There was absence of Pro-caspase-3 expression in control and adjacent normal-dysplasia group. A significant increase in cytoplasm expression of Pro-caspase-3 as compared to nuclear expression was observed in tumor area (P<0.001) (Table 3 and Figure 3).

Figure 3: Expression of Pro-caspase-3 (nucleus and cytoplasm) in squamous cell carcinoma of oro-pharyngeal region (Immunohistochemistry 100x).

In the overall picture the cytoplasm expression of Pro-caspase-3 was significantly higher than Caspase-8 positivity in nucleus and cytoplasm in tumor area (Table 4).

Table 4: Comparison of Pro-caspase-3 and Caspase-8 expressions in tumor-group.

The comparison of cytoplasm and nuclear caspase-8 expression between tumor grades was statistically insignificant. A significant decrease in cytoplasm Pro-caspase-3 expression from well differentiated to moderately differentiated and poorly differentiated was observed.

Discussion

Apoptosis is a physiological phenomenon, in which activated caspases cleave vital proteins to execute cell death (Kumar S, 1999; McIlwain DR, 2013). They are synthesized as pro-caspases and they serve as the cytoplasmic regulator of apoptosis, conversely after being activated, they are translocated to other intracellular compartments, such as the Endoplasmic Reticulum (ER) and the nucleus (Shikama Y et al., 2001).

Caspase play main role in apoptosis however its association with malignant transformation and prognosis is controversial.

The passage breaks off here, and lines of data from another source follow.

import Mathlib
import Summits.ValiantsHypothesis.ValiantsHypothesis.Theorems.BarrierLeverPartitionMinorsHitByVPHiddenStatesGreedyCut
import Summits.ValiantsHypothesis.ValiantsHypothesis.Theorems.BarrierLeverPartitionMinorsHitByVPHiddenStatesPairBlock

/-!
# Route BarrierLever — item `PartitionMinorsHitByVP` (stmt-ValiantsHypothesis-19717), line `hidden_states`:
# THE MATCHING THEOREM, part 1/2 — plumbing: splitting equivalences, bases vs. blocks, non-sunflower triples

Helper file (`--supports stmt-ValiantsHypothesis-19717`; cell valiant-natproofs, rung V4, 𝒟-side door (c); prover seat
val-np-p3 gen 20). Definition-free. Closes NO item. Memo HOME/val-np-p3/g20/MEMO-blockpeeling-valnp3-g20.md §4–§5.

* `exists_splitEquiv` / `mem_iff_of_splitEquiv` — enumerating a finset of `Fin r` and its complement gives the block
  equivalence `Fin n ⊕ Fin n' ≃ Fin r` used by `GreedyCut.det_blockZero_ne_zero`.
* `det_ne_zero_of_isBase` — a base of the row matroid of a column block (`GreedyCut.IsBase`) has a nonsingular square block
  in every enumeration (converse of `GreedyCut.isBase_of_det_ne_zero`).
* **`exists_not_sunflower3`** — an injective family of MORE THAN `h` subsets of `Fin h` (and at least three) contains three members
  that are not a singleton-petal sunflower (`PairBlock.Sunflower3`): otherwise all members are `C + one element` for a common
  core `C`, an injection into `Fin h`. With the triple lemma (`PairBlock.exists_table_triple`) this says: the pair block has rank 3
  on every family of more than `h` monomials — the peeling step of part 2.

WHAT THIS IS NOT: no design is proved good here; item 19717 stays OPEN; nothing on crux 14610 or VP ≠ VNP.
-/

set_option linter.dupNamespace false

namespace Summit.ValiantsHypothesis.ValiantsHypothesis.Theorems.BarrierLever.HiddenStates

open Finset Matrix

noncomputable section

namespace Matching

open PairBlock GreedyCut

variable {h K r : ℕ}

/-! ## 1. Plumbing: splitting equivalences, bases vs. nonsingular blocks -/

/-- Three pairwise distinct values give an injective `![a, b, c]`. -/
theorem injective_vec3 {α : Type*} (a b c : α) (hab : a ≠ b) (hac : a ≠ c) (hbc : b ≠ c) :
    Function.Injective (![a, b, c] : Fin 3 → α) := by
  intro x x' hxx'
  fin_cases x <;> fin_cases x' <;> simp_all

/-- Enumerating a finset and its complement gives an equivalence `Fin n ⊕ Fin n' ≃ Fin r`. -/
theorem exists_splitEquiv (R : Finset (Fin r)) {n n' : ℕ} (hn : R.card = n) (hn' : Rᶜ.card = n') :
    ∃ e : Fin n ⊕ Fin n' ≃ Fin r, (∀ x, e (Sum.inl x) = R.orderEmbOfFin hn x) ∧
      (∀ y, e (Sum.inr y) = Rᶜ.orderEmbOfFin hn' y) := by
  classical
  set f : Fin n ⊕ Fin n' → Fin r := Sum.elim (fun x => R.orderEmbOfFin hn x) (fun y => Rᶜ.orderEmbOfFin hn' y)
    with hf
  have hinj : Function.Injective f := by
    rintro (x | y) (x' | y') hxy
    · simp only [hf, Sum.elim_inl] at hxy
      rw [(R.orderEmbOfFin hn).injective hxy]
    · simp only [hf, Sum.elim_inl, Sum.elim_inr] at hxy
      have h1 := R.orderEmbOfFin_mem hn x
      have h2 := Finset.mem_compl.mp (Rᶜ.orderEmbOfFin_mem hn' y')
      rw [hxy] at h1
      exact absurd h1 h2
    · simp only [hf, Sum.elim_inl, Sum.elim_inr] at hxy
      have h1 := R.orderEmbOfFin_mem hn x'
      have h2 := Finset.mem_compl.mp (Rᶜ.orderEmbOfFin_mem hn' y)
      rw [← hxy] at h1
      exact absurd h1 h2
    · simp only [hf, Sum.elim_inr] at hxy
      rw [(Rᶜ.orderEmbOfFin hn').injective hxy]
  have hcard : Fintype.card (Fin n ⊕ Fin n') = Fintype.card (Fin r) := by
    rw [Fintype.card_sum, Fintype.card_fin, Fintype.card_fin, Fintype.card_fin, ← hn, ← hn',
      Finset.card_compl, Fintype.card_fin]
    have h1 : R.card ≤ r := by simpa using R.card_le_univ
    omega
  have hbij : Function.Bijective f := (Fintype.bijective_iff_injective_and_card f).mpr ⟨hinj, hcard⟩
  exact ⟨Equiv.ofBijective f hbij, fun x => rfl, fun y => rfl⟩

/-- Membership in `R` along a splitting equivalence. -/
theorem mem_iff_of_splitEquiv (R : Finset (Fin r)) {n n' : ℕ} (hn : R.card = n) (hn' : Rᶜ.card = n')
    (e : Fin n ⊕ Fin n' ≃ Fin r) (hl : ∀ x, e (Sum.inl x) = R.orderEmbOfFin hn x)
    (hr' : ∀ y, e (Sum.inr y) = Rᶜ.orderEmbOfFin hn' y) (i : Fin r) :
    i ∈ R ↔ ∃ x, e (Sum.inl x) = i := by
  constructor
  · intro hi
    obtain ⟨s, hs⟩ := e.surjective i
    rcases s with x | y
    · exact ⟨x, hs⟩
    · rw [hr'] at hs
      have := Finset.mem_compl.mp (Rᶜ.orderEmbOfFin_mem hn' y)
      rw [hs] at this
      exact absurd hi this
  · rintro ⟨x, rfl⟩
    rw [hl]
    exact R.orderEmbOfFin_mem hn x

/-- A base has a nonsingular square block in every enumeration (converse of `GreedyCut.isBase_of_det_ne_zero`). -/
theorem det_ne_zero_of_isBase {n : ℕ} (N : Matrix (Fin r) (Fin r) ℂ) (P R : Finset (Fin r))
    (hB : IsBase N P R) (eR : Fin n ≃ R) (eP : Fin n ≃ P) :
    (Matrix.of fun x x' : Fin n => N (eR x) (eP x')).det ≠ 0 := by
  classical
  set A : Matrix (Fin n) (Fin n) ℂ := Matrix.of fun x x' : Fin n => N (eR x) (eP x') with hAdef
  -- transport the independence of the rows `R` (restricted to `P`) to the rows of `A`
  have hli : LinearIndependent ℂ (fun i : (R : Set (Fin r)) => rowVec N P i) := hB.2
  let e : Fin n ≃ (R : Set (Fin r)) := eR.trans (Equiv.subtypeEquivRight (fun x => by simp))
  have key : (fun i : (R : Set (Fin r)) => rowVec N P i) ∘ e = fun x => rowVec N P (eR x) := by
    funext x; rfl
  have hcomp : LinearIndependent ℂ (fun x : Fin n => rowVec N P (eR x)) :=
    (linearIndependent_equiv' e key).mpr hli
  let L : (P → ℂ) →ₗ[ℂ] (Fin n → ℂ) := LinearMap.funLeft ℂ ℂ eP
  have hrows : (fun x : Fin n => A x) = L ∘ fun x : Fin n => rowVec N P (eR x) := by
    funext x x'
    simp [L, LinearMap.funLeft, rowVec, hAdef]
  have hLinj : Function.Injective L := LinearMap.funLeft_injective_of_surjective _ _ _ eP.surjective
  have hliA : LinearIndependent ℂ (fun x : Fin n => A x) := by
    rw [hrows]
    exact hcomp.map' L (LinearMap.ker_eq_bot.mpr hLinj)
  have hunit : IsUnit A := Matrix.linearIndependent_rows_iff_isUnit.mp hliA
  exact ((Matrix.isUnit_iff_isUnit_det A).mp hunit).ne_zero

/-! ## 2. Families with more than `h` members contain a non-sunflower triple -/

/-- In an injective family of more than `h` (and at least three) subsets of `Fin h`, some three members are NOT a
singleton-petal sunflower. -/
theorem exists_not_sunflower3 (ℛ : Fin r → Finset (Fin h)) (hinj : Function.Injective ℛ) (h3 : 3 ≤ r) (hr : h < r) :
    ∃ i j l : Fin r, i ≠ j ∧ i ≠ l ∧ j ≠ l ∧ ¬ Sunflower3 (ℛ i) (ℛ j) (ℛ l) := by
  classical
  set i₀ : Fin r := ⟨0, by omega⟩ with hi₀
  set i₁ : Fin r := ⟨1, by omega⟩ with hi₁
  set i₂ : Fin r := ⟨2, by omega⟩ with hi₂
  have d01 : i₀ ≠ i₁ := by simp [hi₀, hi₁, Fin.ext_iff]
  have d02 : i₀ ≠ i₂ := by simp [hi₀, hi₂, Fin.ext_iff]
  have d12 : i₁ ≠ i₂ := by simp [hi₁, hi₂, Fin.ext_iff]
  by_contra hall
  push Not at hall
  -- every triple is a sunflower; in particular with `i₀, i₁` and any third index
  set C := ℛ i₀ ∩ ℛ i₁ with hC
  have hs01 := hall i₀ i₁ i₂ d01 d02 d12
  -- the common size
  have hsize : ∀ l, l ≠ i₀ → l ≠ i₁ → (ℛ l).card = (ℛ i₀).card ∧ C ⊆ ℛ l := by
    intro l hl0 hl1
    have hs := hall i₀ i₁ l d01 (Ne.symm hl0) (Ne.symm hl1)
    obtain ⟨h01, h1l, hcore⟩ := hs
    refine ⟨by rw [h01, h1l], ?_⟩
    -- `|C ∩ ℛ l| + 1 = |ℛ i₀|` and `|C| ≤ |ℛ i₀| - 1` force `C ⊆ ℛ l`
    have hCle : C.card + 1 ≤ (ℛ i₀).card := by
      -- `C ⊊ ℛ i₀` since `ℛ i₀ ≠ ℛ i₁` have the same size
      have hne : ℛ i₀ ≠ ℛ i₁ := fun h => d01 (hinj h)
      have hClt : C.card < (ℛ i₀).card := by
        refine Finset.card_lt_card (Finset.ssubset_iff_subset_ne.mpr ⟨Finset.inter_subset_left, fun hEq => hne ?_⟩)
        have hsub : ℛ i₀ ⊆ ℛ i₁ := by rw [← hEq]; exact Finset.inter_subset_right
        exact Finset.eq_of_subset_of_card_le hsub (by rw [h01])
      omega
    have hsub : C ∩ ℛ l ⊆ C := Finset.inter_subset_left
    have hcore' : (C ∩ ℛ l).card + 1 = (ℛ i₀).card := by rw [hC]; exact hcore
    have hcard : (C ∩ ℛ l).card = C.card := by
      have h1 := Finset.card_le_card hsub
      omega
    have hEq : C ∩ ℛ l = C := Finset.eq_of_subset_of_card_le hsub (by rw [hcard])
    rw [← hEq]
    exact Finset.inter_subset_right
  -- each `ℛ l` is `C` plus exactly one element (also for `l = i₀, i₁`)
  have hone : ∀ l, ((ℛ l) \ C).card = 1 := by
    intro l
    obtain ⟨h01, h12, hcore⟩ := hs01
    have hC0 : C ⊆ ℛ i₀ := Finset.inter_subset_left
    have hC1 : C ⊆ ℛ i₁ := Finset.inter_subset_right
    have hCcard : C.card + 1 = (ℛ i₀).card := by
      -- from the triple `(i₀, i₁, i₂)`: `|C ∩ ℛ i₂| + 1 = |ℛ i₀|`, and `C ∩ ℛ i₂ = C`
      obtain ⟨-, hsub2⟩ := hsize i₂ d02.symm d12.symm
      have hcore' : (C ∩ ℛ i₂).card + 1 = (ℛ i₀).card := by rw [hC]; exact hcore
      rwa [Finset.inter_eq_left.mpr hsub2] at hcore'
    by_cases hl0 : l = i₀
    · subst hl0; rw [Finset.card_sdiff_of_subset hC0]; omega
    by_cases hl1 : l = i₁
    · subst hl1; rw [Finset.card_sdiff_of_subset hC1]; omega
    obtain ⟨hcl, hCl⟩ := hsize l hl0 hl1
    rw [Finset.card_sdiff_of_subset hCl]; omega
  -- the petal map `l ↦ the element of ℛ l \ C` is an injection `Fin r → Fin h`
  have hpet : ∀ l, ∃ a : Fin h, ℛ l \ C = {a} := fun l => Finset.card_eq_one.mp (hone l)
  choose pet hpet' using hpet
  have hCsub : ∀ l, C ⊆ ℛ l := by
    intro l
    by_cases hl0 : l = i₀
    · subst hl0; exact Finset.inter_subset_left
    by_cases hl1 : l = i₁
    · subst hl1; exact Finset.inter_subset_right
    exact (hsize l hl0 hl1).2
  have hpinj : Function.Injective pet := by
    intro l l' hll'
    apply hinj
    have hl : ℛ l = C ∪ {pet l} := by
      rw [← hpet' l, Finset.union_sdiff_of_subset (hCsub l)]
    have hl' : ℛ l' = C ∪ {pet l'} := by
      rw [← hpet' l', Finset.union_sdiff_of_subset (hCsub l')]
    rw [hl, hl', hll']
  have := Fintype.card_le_of_injective pet hpinj
  simp only [Fintype.card_fin] at this
  omega

end Matching

end

end Summit.ValiantsHypothesis.ValiantsHypothesis.Theorems.BarrierLever.HiddenStates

Low expression levels or inactivation of caspases has been reported in cancer cells which quit possibly makes the cells resistant to environmental stresses and treatments (Xerri L et al., 1997; Winter RN et al., 2001; Nakopoulou L, et al., 2001). On the other hand, the over expression of caspases may release growth-stimulating signals that assist the non-apoptotic tumor cells to proliferate and survive under stress conditions (Estrov Z, et al., 1998). We studied change in the expression of Caspase-3 and Caspase-8 in cellular areas like cytoplasm and nucleus of tumor, adjacent regions like dysplasia and normal epithelium of oro-pharyngeal carcinoma.

Caspase-8 plays an important role in transmitting signals from, death receptors to intracellular pro-apoptotic proteins (Declercq W et al., 2009). On the other hand its role in tumor progression is contentious. Decline in Caspase-8 expression was observed in neuroblastoma (Barbero S, et al., 2009) and neuroendocrine lung tumors, (Harada K, et al., 2002) it is also associated with a poor prognosis in ovarian cancer (Kim M et al., 2016) and hepatocellular (Frisch SM, 2008) carcinoma. Conversely high Caspase-8 expression has been observed in many different carcinomas (Frisch SM, 2008; Helfer B, et al., 2006) including head and neck squamous cell carcinoma.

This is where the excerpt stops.